O arbitramento por um terceiro traduz aquela situação em que as partes ou a lei atribuem a um terceiro
o poder de completar ou integrar um contrato já celebrado, determinando um elemento negocial que
não tenha sido previamente definido pelos contraentes ou adaptando um contrato de prestações
duradouras a novas circunstâncias (Art. 437º do CC).
Enquanto a arbitragem visa resolver um conflito de interesses já existente ou que possa vir a existir, o
arbitramento visa apenas integrar lacunas do contrato já formado ou em formação, constituindo,
completando ou modificando um negócio jurídico na qualidade de mandatário das partes.

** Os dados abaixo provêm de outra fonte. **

import Summits.AtomisticToContinuum.Crystallization.Theorems.HolmgrenBoyleLindHalfSpaceUniqueContinuationThickDefect
import Summits.AtomisticToContinuum.Crystallization.Theorems.HolmgrenBoyleLindHalfSpaceUniqueContinuationBarlowStackingUC
import Summits.AtomisticToContinuum.Crystallization.Theorems.HolmgrenBoyleLindHalfSpaceUniqueContinuationRecurrentColumns

/-!
# Route `HolmgrenBoyleLind`: Lennard-Jones force fields of separated sources, part 9 —
finite registries: a thick registry class; recurrent registries
Support file for the crux item stmt-AtomisticToContinuum-6075 (`HalfSpaceUniqueContinuation`, line
`registered`: infrastructure for its layered core `stub_layeredOpenVanishing`, written by a
stub-worker of lead c2), continuing parts 6–8 (`hbl_eq_of_thick_normal_lines`,
`hbl_thick_of_bounded_gaps`, `hbl_not_summable_inv_of_le_linear`, `hbl_exists_thick_letter`,
`hbl_eq_of_recurrent_columns`). REGISTRIES: the atoms lie on the columns `p + ℓ + ℝ u`, `p` in a
finite set `P` of registry classes, `ℓ` in a set `S` of horizontal translations (`⟪ℓ, u⟫ = 0`)
leaving `ω` invariant (`x + ℓ ∈ ω ↔ x ∈ ω`).

* `hbl_exists_thick_registry` — pigeonhole: if `ω` is `r`-dense and registered over `(P, S)`
  below the plane `{⟪z, u⟫ < a}`, then beyond any depth `T₀` some class `p ∈ P` is THICK: its
  column carries an injective row `p − tₙ u ∈ ω`, `tₙ ≥ T₀`, with `Σ 1/tₙ = ∞` (the observers near
  the centres `−(M + 3 r n) u` form a harmonic row, which splits over the finitely many classes);
* `hbl_layered_eq_of_recurrent_registries` — two `δ`-separated balanced sets agreeing on
  `{⟪z, u⟫ < a}`, registered over `(P, S)` with `S` leaving `ω` invariant, are EQUAL as soon as
  the column of every class `p ∈ P` is recurrent in `ω` (bounded gaps beyond some depth): every
  column `x − ℝ u`, `x = p + ℓ + σ u ∈ ω ∪ ω'`, is then recurrent (translate the row of `p` by
  `ℓ`), and `hbl_eq_of_recurrent_columns` applies.
All `[folklore]`; nothing here closes an item.
-/

noncomputable section
namespace Summit.AtomisticToContinuum.Crystallization.Theorems.HolmgrenBoyleLind

open scoped BigOperators Topology InnerProductSpace
open Literature.MathematicalPhysics.StatisticalMechanics
open Summit.AtomisticToContinuum.Crystallization.Theorems

/-- **A thick registry class (pigeonhole).** Let `ω ⊂ ℝ³` be `r`-dense (`r > 0`), `u` a unit
vector, and suppose every point of `ω` below the plane `{⟪z, u⟫ < a}` is REGISTERED:
`x = p + ℓ + σ u` with `p` in the finite set `P`, `ℓ ∈ S` horizontal (`⟪ℓ, u⟫ = 0`), `S` leaving
`ω` invariant (`x + ℓ ∈ ω ↔ x ∈ ω`). Then for every depth `T₀` some class `p ∈ P` is thick: its
column carries an injective row `p − tₙ u ∈ ω`, `tₙ ≥ T₀`, with `Σ 1/tₙ = ∞`. Proof: the
observers `yₙ ∈ ω` within `r` of the centres `−(M + 3 r n) u`, `M = |T₀| + B + |a| + r + 1`
(`B` bounding `|⟪p, u⟫|` on `P`), lie below the plane; `yₙ = pₙ + ℓₙ + σₙ u` gives
`pₙ + σₙ u = yₙ − ℓₙ ∈ ω`, a row `tₙ = −σₙ = ⟪pₙ, u⟫ − ⟪yₙ, u⟫` with
`M + 3 r n − r − B ≤ tₙ ≤ M + 3 r n + r + B`: harmonic (`hbl_not_summable_inv_of_le_linear`) and
injective on each class (windows `2 r` wide, `3 r` apart). The finitely many classes split
`Σ 1/tₙ = ∞`, so one class carries a non-summable sub-row, whose (infinite) index set is
enumerated by `Nat.nth` — the technique of `hbl_exists_thick_letter`. [folklore] -/
theorem hbl_exists_thick_registry :
    ∀ (ω : Set (EuclideanSpace ℝ (Fin 3))) (r : ℝ), 0 < r →
      (∀ c : EuclideanSpace ℝ (Fin 3), ∃ y ∈ ω, dist y c ≤ r) →
    ∀ (u : EuclideanSpace ℝ (Fin 3)) (a : ℝ), ‖u‖ = 1 →
    ∀ (P : Finset (EuclideanSpace ℝ (Fin 3))) (S : Set (EuclideanSpace ℝ (Fin 3))),
      (∀ ℓ ∈ S, inner ℝ ℓ u = 0) →
      (∀ ℓ ∈ S, ∀ x : EuclideanSpace ℝ (Fin 3), x + ℓ ∈ ω ↔ x ∈ ω) →
      (∀ x ∈ ω, inner ℝ x u < a → ∃ p ∈ P, ∃ ℓ ∈ S, ∃ σ : ℝ, x = p + ℓ + σ • u) →
      ∀ T₀ : ℝ, ∃ p ∈ P, ∃ t : ℕ → ℝ, (∀ n : ℕ, T₀ ≤ t n) ∧ Function.Injective t ∧
        ¬ Summable (fun n : ℕ => (t n)⁻¹) ∧ ∀ n : ℕ, p - t n • u ∈ ω := by
  intro ω r hr hdense u a hu P S hS0 hSinv hreg T₀
  classical
  -- a bound `B` on the heights of the classes and the depth scale `M`
  obtain ⟨B, hB0, hBP⟩ : ∃ B : ℝ, 0 ≤ B ∧ ∀ q ∈ P, |⟪q, u⟫_ℝ| ≤ B :=
    ⟨∑ q ∈ P, |⟪q, u⟫_ℝ|, Finset.sum_nonneg fun q _ => abs_nonneg _, fun q hq =>
      Finset.single_le_sum (f := fun q => |⟪q, u⟫_ℝ|) (fun q _ => abs_nonneg _) hq⟩
  obtain ⟨M, hM⟩ : ∃ M : ℝ, M = |T₀| + B + |a| + r + 1 := ⟨_, rfl⟩
  -- observers `y n ∈ ω` within `r` of the centres `-(M + 3 r n) • u`; they lie below the plane
  have hobs : ∀ n : ℕ, ∃ y ∈ ω, dist y ((-(M + 3 * r * n)) • u) ≤ r := fun n => hdense _
  choose y hyω hydist using hobs
  have hyu : ∀ n : ℕ, |⟪y n, u⟫_ℝ + (M + 3 * r * n)| ≤ r := by
    intro n
    have h1 : ⟪y n - (-(M + 3 * r * n)) • u, u⟫_ℝ = ⟪y n, u⟫_ℝ + (M + 3 * r * n) := by
      rw [inner_sub_left, real_inner_smul_left, real_inner_self_eq_norm_sq, hu]
      ring
    rw [← h1]
    refine (abs_real_inner_le_norm _ _).trans ?_
    rw [hu, mul_one, ← dist_eq_norm]
    exact hydist n
  have hya : ∀ n : ℕ, ⟪y n, u⟫_ℝ < a := by
    intro n
    have h1 := (abs_le.1 (hyu n)).2
    have h2 : (0 : ℝ) ≤ 3 * r * n := by positivity
    have h3 := neg_abs_le a
    have h4 := abs_nonneg T₀
    linarith
  -- registries of the observers: `y n = p n + ℓ n + σ n • u`
  have hdec : ∀ n : ℕ, ∃ p ∈ P, ∃ ℓ ∈ S, ∃ σ : ℝ, y n = p + ℓ + σ • u :=
    fun n => hreg _ (hyω n) (hya n)
  choose p hpP ℓ hℓS σ hyeq using hdec
  -- the row `t n = ⟪p n, u⟫ - ⟪y n, u⟫ = -σ n`, with `p n - t n • u = y n - ℓ n ∈ ω`
  obtain ⟨t, ht⟩ : ∃ t : ℕ → ℝ, ∀ n, t n = ⟪p n, u⟫_ℝ - ⟪y n, u⟫_ℝ := ⟨_, fun n => rfl⟩
  have hσ : ∀ n, σ n = -t n := by
    intro n
    have h1 : ⟪y n, u⟫_ℝ = ⟪p n, u⟫_ℝ + ⟪ℓ n, u⟫_ℝ + σ n := by
      rw [hyeq n, inner_add_left, inner_add_left, real_inner_smul_left,
        real_inner_self_eq_norm_sq, hu]
      ring
    rw [hS0 _ (hℓS n)] at h1
    rw [ht n]
    linarith
  have htω : ∀ n, p n - t n • u ∈ ω := by
    intro n
    refine (hSinv _ (hℓS n) _).1 ?_
    have h1 : p n - t n • u + ℓ n = y n := by
      rw [hyeq n, hσ n, neg_smul]
      abel
    rw [h1]
    exact hyω n
  -- the row is harmonic: `M + 3 r n - r - B ≤ t n ≤ M + 3 r n + r + B`
  have hpB : ∀ n, |⟪p n, u⟫_ℝ| ≤ B := fun n => hBP _ (hpP n)
  have htlo : ∀ n : ℕ, |T₀| + |a| + 1 + 3 * r * n ≤ t n := by
    intro n
    have h1 := (abs_le.1 (hyu n)).2
    have h2 := (abs_le.1 (hpB n)).1
    rw [ht n]
    linarith
  have hthi : ∀ n : ℕ, t n ≤ (M + r + B) + (3 * r) * n := by
    intro n
    have h1 := (abs_le.1 (hyu n)).1
    have h2 := (abs_le.1 (hpB n)).2
    rw [ht n]
    linarith
  have hT₀ : ∀ n, T₀ ≤ t n := fun n => by
    have h1 := htlo n
    have h2 : (0 : ℝ) ≤ 3 * r * n := by positivity
    linarith [le_abs_self T₀, abs_nonneg a]
  have ht1 : ∀ n, 1 ≤ t n := fun n => by
    have h1 := htlo n
    have h2 : (0 : ℝ) ≤ 3 * r * n := by positivity
    linarith [abs_nonneg T₀, abs_nonneg a]
  have hnot : ¬ Summable (fun n => (t n)⁻¹) :=
    hbl_not_summable_inv_of_le_linear (by linarith [abs_nonneg T₀, abs_nonneg a]) (by positivity)
      ht1 hthi
  -- pigeonhole: the classes split the harmonic row; one class `q` carries a non-summable part
  obtain ⟨q, hqP, hq⟩ : ∃ q ∈ P, ¬ Summable ({n : ℕ | p n = q}.indicator fun n => (t n)⁻¹) := by
    by_contra hall
    push Not at hall
    refine hnot ((summable_sum (f := fun q => {n : ℕ | p n = q}.indicator fun n => (t n)⁻¹)
      (s := P) fun q hq => hall q hq).congr fun n => ?_)
    rw [Finset.sum_eq_single_of_mem (p n) (hpP n) fun q _ hqn => ?_]
    · exact Set.indicator_of_mem (by simp) _
    · exact Set.indicator_of_notMem (by simpa using (Ne.symm hqn)) _
  -- the class of `q` is infinite; enumerate it by `g = Nat.nth`
  set A : Set ℕ := {n : ℕ | p n = q}
  have hAinf : A.Infinite := by
    intro hfin
    refine hq (summable_of_hasFiniteSupport ?_)
    change (Function.support (A.indicator fun n => (t n)⁻¹)).Finite
    exact hfin.subset Set.support_indicator_subset
  have hAinf' : (setOf fun m => m ∈ A).Infinite := by simpa using hAinf
  obtain ⟨g, hginj, hgA, hgrange⟩ : ∃ g : ℕ → ℕ, Function.Injective g ∧ (∀ n, p (g n) = q) ∧
      ∀ x ∉ Set.range g, A.indicator (fun n => (t n)⁻¹) x = 0 := by
    refine ⟨Nat.nth (· ∈ A), Nat.nth_injective hAinf', fun n => Nat.nth_mem_of_infinite hAinf' n,
      fun x hx => ?_⟩
    rw [Nat.range_nth_of_infinite hAinf'] at hx
    exact Set.indicator_of_notMem hx _
  refine ⟨q, hqP, fun n => t (g n), fun n => hT₀ (g n), ?_, ?_, fun n => ?_⟩
  · -- injective: on one class the row lies in disjoint windows (`2 r` wide, `3 r` apart)
    intro m n hmn
    change t (g m) = t (g n) at hmn
    by_contra hne
    have hgmn : g m ≠ g n := fun h => hne (hginj h)
    have e1 := ht (g m)
    have e2 := ht (g n)
    rw [hgA m] at e1
    rw [hgA n] at e2
    obtain ⟨b1, b1'⟩ := abs_le.1 (hyu (g m))
    obtain ⟨b2, b2'⟩ := abs_le.1 (hyu (g n))
    rcases lt_or_gt_of_ne hgmn with hlt | hlt
    · have h1 : (g m : ℝ) + 1 ≤ g n := by exact_mod_cast hlt
      have h2 : 3 * r * ((g m : ℝ) + 1) ≤ 3 * r * (g n : ℝ) :=
        mul_le_mul_of_nonneg_left h1 (by positivity)
      linarith
    · have h1 : (g n : ℝ) + 1 ≤ g m := by exact_mod_cast hlt
      have h2 : 3 * r * ((g n : ℝ) + 1) ≤ 3 * r * (g m : ℝ) :=
        mul_le_mul_of_nonneg_left h1 (by positivity)
      linarith
  · -- not summable: the sub-row is the non-summable part of the class `q`
    intro hsum
    refine hq ((hginj.summable_iff hgrange).1 (hsum.congr fun n => ?_))
    rw [Function.comp_apply, Set.indicator_of_mem (show g n ∈ A from hgA n)]
  · -- membership
    have h := htω (g n)
    rw [hgA n] at h
    exact h

/-- **Layered unique continuation from recurrent registries.** Let `ω, ω' ⊂ ℝ³` be
`δ`-separated, both in exact Lennard-Jones force balance, agreeing on the open half-space
`{⟪z, u⟫ < a}` (`u` a unit vector). Suppose both are REGISTERED over `(P, S)`: every
`x ∈ ω ∪ ω'` is `p + ℓ + σ u` with `p ∈ P`, `ℓ ∈ S`, where the translations `ℓ ∈ S` (horizontal,
`⟪ℓ, u⟫ = 0`) leave `ω` invariant (`x + ℓ ∈ ω ↔ x ∈ ω`); and suppose the column of every class
`p ∈ P` is recurrent in `ω`: beyond some `T₀` every window `[T, T + G]` holds a point
`p − τ u ∈ ω`. Then `ω = ω'`. Proof: the column of `x = p + ℓ + σ u` through `x − τ u =
(p − (τ − σ) u) + ℓ` is the `ℓ`-translate of the column of `p`, hence recurrent beyond `T₀ + σ`
with the same gap bound, and `hbl_eq_of_recurrent_columns` (bounded gaps ⇒ thick,
`hbl_thick_of_bounded_gaps`; thick below every defect ⇒ equal, `hbl_eq_of_thick_normal_lines`)
applies. The horizontality of `S` is not used. [folklore] -/
theorem hbl_layered_eq_of_recurrent_registries :
    ∀ (ω ω' : Set (EuclideanSpace ℝ (Fin 3))) (δ : ℝ), 0 < δ →
      (∀ a ∈ ω, ∀ b ∈ ω, a ≠ b → δ ≤ dist a b) →
      (∀ a ∈ ω', ∀ b ∈ ω', a ≠ b → δ ≤ dist a b) →
      (∀ x ∈ ω, HasSum (fun y : {y : EuclideanSpace ℝ (Fin 3) // y ∈ ω ∧ y ≠ x} =>
        (deriv Literature.MathematicalPhysics.StatisticalMechanics.lennardJones (dist x y) / dist x y) •
          (x - (y : EuclideanSpace ℝ (Fin 3)))) 0) →
      (∀ x ∈ ω', HasSum (fun y : {y : EuclideanSpace ℝ (Fin 3) // y ∈ ω' ∧ y ≠ x} =>
        (deriv Literature.MathematicalPhysics.StatisticalMechanics.lennardJones (dist x y) / dist x y) •
          (x - (y : EuclideanSpace ℝ (Fin 3)))) 0) →
      ∀ (u : EuclideanSpace ℝ (Fin 3)) (a : ℝ), ‖u‖ = 1 →
      (∀ z : EuclideanSpace ℝ (Fin 3), inner ℝ z u < a → (z ∈ ω ↔ z ∈ ω')) →
    ∀ (P : Finset (EuclideanSpace ℝ (Fin 3))) (S : Set (EuclideanSpace ℝ (Fin 3))),
      (∀ ℓ ∈ S, inner ℝ ℓ u = 0) →
      (∀ ℓ ∈ S, ∀ x : EuclideanSpace ℝ (Fin 3), x + ℓ ∈ ω ↔ x ∈ ω) →
      (∀ x ∈ ω ∪ ω', ∃ p ∈ P, ∃ ℓ ∈ S, ∃ σ : ℝ, x = p + ℓ + σ • u) →
      (∀ p ∈ P, ∃ T₀ G : ℝ, 0 ≤ G ∧ ∀ T : ℝ, T₀ ≤ T →
        ∃ τ : ℝ, T ≤ τ ∧ τ ≤ T + G ∧ p - τ • u ∈ ω) →
      ω = ω' := by
  intro ω ω' δ hδ hsep hsep' hbal hbal' u a hu hagree P S _ hSinv hreg hclass
  refine hbl_eq_of_recurrent_columns ω ω' δ hδ hsep hsep' hbal hbal' u a hu hagree fun x hx => ?_
  -- `x = p + ℓ + σ • u`; the column of `p` is recurrent beyond `T₀` with gaps `≤ G`
  obtain ⟨p, hpP, ℓ, hℓS, σ, hxe⟩ := hreg x hx
  obtain ⟨T₀, G, hG, hrow⟩ := hclass p hpP
  refine ⟨T₀ + σ, G, hG, fun T hT => ?_⟩
  obtain ⟨τ, hτ1, hτ2, hτω⟩ := hrow (T - σ) (by linarith)
  refine ⟨τ + σ, by linarith, by linarith, ?_⟩
  -- `x - (τ + σ) • u = (p - τ • u) + ℓ ∈ ω` by `S`-invariance
  have hpt : x - (τ + σ) • u = p - τ • u + ℓ := by
    rw [hxe, add_smul]
    abel
  rw [hpt]
  exact (hSinv ℓ hℓS _).2 hτω

end Summit.AtomisticToContinuum.Crystallization.Theorems.HolmgrenBoyleLind

end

A arbitragem contratual ad hoc traduz aquelas situações em que as partes devolvem a um terceiro, por
elas escolhido e em homenagem às suas específicas competências e aptidões técnicas, não a resolução
de uma controvérsia jurídica, mas sim a emissão de um juízo técnico que, antecipadamente, elas se
obrigam a aceitar como sendo uma expressão direta da sua vontade. Mesmo que a questão decidida
possa ser posteriormente apreciada em tribunal, este terceiro atua como verdadeiro árbitro, e não
apenas como perito.
A composição arbitral amigável do litígio consiste na possibilidade de os árbitros, caso as partes lhes
tenham cometido essa função, decidirem os litígios por apelo à composição das partes na base do
equilíbrio dos interesses em jogo. Na decisão arbitral por acordo das partes, embora se trate de
arbitragem e de um processo arbitra, os árbitros não resolvem um litígio; as partes põem termo ao
processo mediante um acordo, limitando-se o árbitro a homologá-lo, sancionando a composição dos
interesses em litígio pelas próprias partes, verificando a sua validade enquanto negócio jurídico.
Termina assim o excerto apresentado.